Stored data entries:

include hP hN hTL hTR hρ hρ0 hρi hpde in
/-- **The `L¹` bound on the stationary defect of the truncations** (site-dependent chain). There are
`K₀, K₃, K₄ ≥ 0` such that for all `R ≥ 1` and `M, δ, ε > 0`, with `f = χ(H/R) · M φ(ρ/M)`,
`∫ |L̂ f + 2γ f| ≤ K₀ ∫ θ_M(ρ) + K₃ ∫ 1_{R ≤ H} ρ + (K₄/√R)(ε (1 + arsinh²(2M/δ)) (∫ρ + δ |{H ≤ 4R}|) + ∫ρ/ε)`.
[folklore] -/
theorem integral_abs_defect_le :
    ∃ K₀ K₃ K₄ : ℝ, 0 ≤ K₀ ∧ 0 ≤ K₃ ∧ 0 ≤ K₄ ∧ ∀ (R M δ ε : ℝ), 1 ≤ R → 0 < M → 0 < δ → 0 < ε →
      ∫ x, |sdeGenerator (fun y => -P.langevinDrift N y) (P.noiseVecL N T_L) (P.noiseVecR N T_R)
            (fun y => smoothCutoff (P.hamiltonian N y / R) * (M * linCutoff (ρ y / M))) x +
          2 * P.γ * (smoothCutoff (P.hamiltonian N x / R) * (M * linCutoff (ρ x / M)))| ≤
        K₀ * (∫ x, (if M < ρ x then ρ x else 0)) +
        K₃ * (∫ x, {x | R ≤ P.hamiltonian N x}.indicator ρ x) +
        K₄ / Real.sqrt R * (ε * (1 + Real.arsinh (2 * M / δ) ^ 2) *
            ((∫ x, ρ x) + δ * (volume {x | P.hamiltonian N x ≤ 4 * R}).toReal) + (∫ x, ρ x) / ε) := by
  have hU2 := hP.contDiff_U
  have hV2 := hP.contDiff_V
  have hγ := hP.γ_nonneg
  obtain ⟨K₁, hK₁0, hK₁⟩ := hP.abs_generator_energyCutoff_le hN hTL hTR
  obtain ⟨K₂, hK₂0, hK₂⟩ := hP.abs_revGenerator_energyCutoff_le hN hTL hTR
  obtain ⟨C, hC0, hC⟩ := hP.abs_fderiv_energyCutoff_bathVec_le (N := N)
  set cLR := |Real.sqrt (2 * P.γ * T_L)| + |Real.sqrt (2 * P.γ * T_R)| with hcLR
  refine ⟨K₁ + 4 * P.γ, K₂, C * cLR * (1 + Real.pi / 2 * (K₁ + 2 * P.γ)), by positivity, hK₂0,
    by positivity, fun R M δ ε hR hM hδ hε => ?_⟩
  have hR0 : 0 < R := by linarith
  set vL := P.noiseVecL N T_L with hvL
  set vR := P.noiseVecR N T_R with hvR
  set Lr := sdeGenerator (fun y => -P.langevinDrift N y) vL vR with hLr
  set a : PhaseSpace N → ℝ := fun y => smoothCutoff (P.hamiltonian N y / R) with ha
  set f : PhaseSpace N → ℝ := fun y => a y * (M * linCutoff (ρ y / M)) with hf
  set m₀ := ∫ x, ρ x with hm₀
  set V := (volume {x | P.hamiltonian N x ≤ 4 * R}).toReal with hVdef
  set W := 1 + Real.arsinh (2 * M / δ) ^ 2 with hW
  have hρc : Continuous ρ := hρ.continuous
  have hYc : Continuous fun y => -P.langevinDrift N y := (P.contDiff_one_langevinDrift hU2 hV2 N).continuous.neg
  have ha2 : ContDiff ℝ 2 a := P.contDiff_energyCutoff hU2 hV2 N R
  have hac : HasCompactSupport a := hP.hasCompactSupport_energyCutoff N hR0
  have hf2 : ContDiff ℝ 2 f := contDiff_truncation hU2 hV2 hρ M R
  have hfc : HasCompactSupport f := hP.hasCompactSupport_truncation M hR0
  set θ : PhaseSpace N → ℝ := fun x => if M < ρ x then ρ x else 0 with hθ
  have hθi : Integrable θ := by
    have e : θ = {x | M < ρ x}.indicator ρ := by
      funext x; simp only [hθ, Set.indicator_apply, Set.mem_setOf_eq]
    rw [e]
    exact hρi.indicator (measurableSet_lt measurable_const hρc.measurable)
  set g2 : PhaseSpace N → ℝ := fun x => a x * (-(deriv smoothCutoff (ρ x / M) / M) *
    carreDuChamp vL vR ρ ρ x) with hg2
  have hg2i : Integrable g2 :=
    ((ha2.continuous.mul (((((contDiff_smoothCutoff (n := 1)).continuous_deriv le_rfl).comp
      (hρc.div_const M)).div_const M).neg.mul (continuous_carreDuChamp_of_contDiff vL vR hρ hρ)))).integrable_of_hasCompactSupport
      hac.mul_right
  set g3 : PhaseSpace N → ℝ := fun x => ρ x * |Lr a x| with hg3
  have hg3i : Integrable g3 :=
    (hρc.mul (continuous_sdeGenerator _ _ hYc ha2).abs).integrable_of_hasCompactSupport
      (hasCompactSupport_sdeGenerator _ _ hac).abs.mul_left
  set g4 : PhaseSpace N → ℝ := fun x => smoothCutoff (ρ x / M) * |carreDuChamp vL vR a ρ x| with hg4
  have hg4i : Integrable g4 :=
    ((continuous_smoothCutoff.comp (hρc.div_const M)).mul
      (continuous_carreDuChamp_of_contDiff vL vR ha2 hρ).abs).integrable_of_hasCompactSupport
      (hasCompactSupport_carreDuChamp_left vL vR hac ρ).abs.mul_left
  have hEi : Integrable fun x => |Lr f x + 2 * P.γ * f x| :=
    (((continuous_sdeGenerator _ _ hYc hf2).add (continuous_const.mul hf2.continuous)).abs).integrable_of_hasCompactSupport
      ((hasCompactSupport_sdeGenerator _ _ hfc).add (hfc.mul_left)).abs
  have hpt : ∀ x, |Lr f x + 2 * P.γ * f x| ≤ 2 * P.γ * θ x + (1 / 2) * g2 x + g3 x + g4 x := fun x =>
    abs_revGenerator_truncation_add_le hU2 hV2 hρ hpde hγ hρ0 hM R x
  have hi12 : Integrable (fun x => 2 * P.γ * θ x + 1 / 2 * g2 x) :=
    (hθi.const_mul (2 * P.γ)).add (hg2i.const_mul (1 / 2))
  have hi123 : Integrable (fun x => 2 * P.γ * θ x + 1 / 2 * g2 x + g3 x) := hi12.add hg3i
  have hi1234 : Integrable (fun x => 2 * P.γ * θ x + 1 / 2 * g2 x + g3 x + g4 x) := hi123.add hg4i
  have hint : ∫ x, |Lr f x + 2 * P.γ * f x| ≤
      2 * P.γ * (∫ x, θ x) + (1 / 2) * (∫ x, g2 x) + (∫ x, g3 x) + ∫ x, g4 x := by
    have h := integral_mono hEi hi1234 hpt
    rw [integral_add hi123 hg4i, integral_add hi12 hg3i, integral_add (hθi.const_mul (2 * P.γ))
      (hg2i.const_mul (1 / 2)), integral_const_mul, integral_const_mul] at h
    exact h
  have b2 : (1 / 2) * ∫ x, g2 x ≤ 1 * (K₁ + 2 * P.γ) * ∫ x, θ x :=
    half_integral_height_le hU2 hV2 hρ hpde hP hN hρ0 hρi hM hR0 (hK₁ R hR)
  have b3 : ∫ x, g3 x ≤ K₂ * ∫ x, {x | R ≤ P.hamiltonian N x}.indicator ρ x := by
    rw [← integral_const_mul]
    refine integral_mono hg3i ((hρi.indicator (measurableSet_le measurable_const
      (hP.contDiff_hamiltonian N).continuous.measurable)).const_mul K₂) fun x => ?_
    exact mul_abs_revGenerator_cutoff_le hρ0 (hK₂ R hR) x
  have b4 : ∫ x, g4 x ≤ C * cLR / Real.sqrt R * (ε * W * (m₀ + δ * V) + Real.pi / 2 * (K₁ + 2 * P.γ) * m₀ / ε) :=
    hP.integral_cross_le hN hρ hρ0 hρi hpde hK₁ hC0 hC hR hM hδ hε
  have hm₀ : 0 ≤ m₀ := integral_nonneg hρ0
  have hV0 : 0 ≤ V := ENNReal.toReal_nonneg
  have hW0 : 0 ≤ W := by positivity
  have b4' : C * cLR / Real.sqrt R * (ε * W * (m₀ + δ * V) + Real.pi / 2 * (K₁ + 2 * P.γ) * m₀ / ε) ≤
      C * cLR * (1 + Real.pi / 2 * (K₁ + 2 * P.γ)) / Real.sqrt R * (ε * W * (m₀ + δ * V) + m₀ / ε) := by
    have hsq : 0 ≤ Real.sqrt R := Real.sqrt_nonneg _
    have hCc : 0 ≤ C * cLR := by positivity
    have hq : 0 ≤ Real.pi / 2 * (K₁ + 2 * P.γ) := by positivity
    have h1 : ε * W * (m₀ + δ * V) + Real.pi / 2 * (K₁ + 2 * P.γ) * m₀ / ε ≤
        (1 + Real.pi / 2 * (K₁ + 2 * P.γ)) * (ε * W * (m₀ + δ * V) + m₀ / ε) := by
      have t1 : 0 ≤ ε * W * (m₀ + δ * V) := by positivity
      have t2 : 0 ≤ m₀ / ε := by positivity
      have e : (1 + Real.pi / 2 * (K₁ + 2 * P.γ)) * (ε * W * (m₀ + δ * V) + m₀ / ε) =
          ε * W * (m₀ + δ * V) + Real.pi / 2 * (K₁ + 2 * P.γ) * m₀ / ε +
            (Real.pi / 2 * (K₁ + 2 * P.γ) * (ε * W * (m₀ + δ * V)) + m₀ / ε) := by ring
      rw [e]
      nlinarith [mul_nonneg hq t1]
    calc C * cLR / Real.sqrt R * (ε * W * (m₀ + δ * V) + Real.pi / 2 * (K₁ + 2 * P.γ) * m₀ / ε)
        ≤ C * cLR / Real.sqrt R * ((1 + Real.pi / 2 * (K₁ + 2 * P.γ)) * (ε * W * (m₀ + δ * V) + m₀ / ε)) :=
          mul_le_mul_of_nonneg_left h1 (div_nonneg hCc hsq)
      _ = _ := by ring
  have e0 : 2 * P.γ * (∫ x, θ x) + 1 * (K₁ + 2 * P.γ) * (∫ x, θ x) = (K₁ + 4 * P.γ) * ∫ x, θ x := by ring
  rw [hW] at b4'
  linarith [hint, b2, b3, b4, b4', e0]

• YOUR TASK
Reproduce the lines of the entries above from the one with "funext x; simp" to the one with "(hasCompactSupport_sdeGenerator _ _ hac).abs.mul_left", both included, exactly and without any other line.

• SOLUTION
      funext x; simp only [hθ, Set.indicator_apply, Set.mem_setOf_eq]
    rw [e]
    exact hρi.indicator (measurableSet_lt measurable_const hρc.measurable)
  set g2 : PhaseSpace N → ℝ := fun x => a x * (-(deriv smoothCutoff (ρ x / M) / M) *
    carreDuChamp vL vR ρ ρ x) with hg2
  have hg2i : Integrable g2 :=
    ((ha2.continuous.mul (((((contDiff_smoothCutoff (n := 1)).continuous_deriv le_rfl).comp
      (hρc.div_const M)).div_const M).neg.mul (continuous_carreDuChamp_of_contDiff vL vR hρ hρ)))).integrable_of_hasCompactSupport
      hac.mul_right
  set g3 : PhaseSpace N → ℝ := fun x => ρ x * |Lr a x| with hg3
  have hg3i : Integrable g3 :=
    (hρc.mul (continuous_sdeGenerator _ _ hYc ha2).abs).integrable_of_hasCompactSupport
      (hasCompactSupport_sdeGenerator _ _ hac).abs.mul_left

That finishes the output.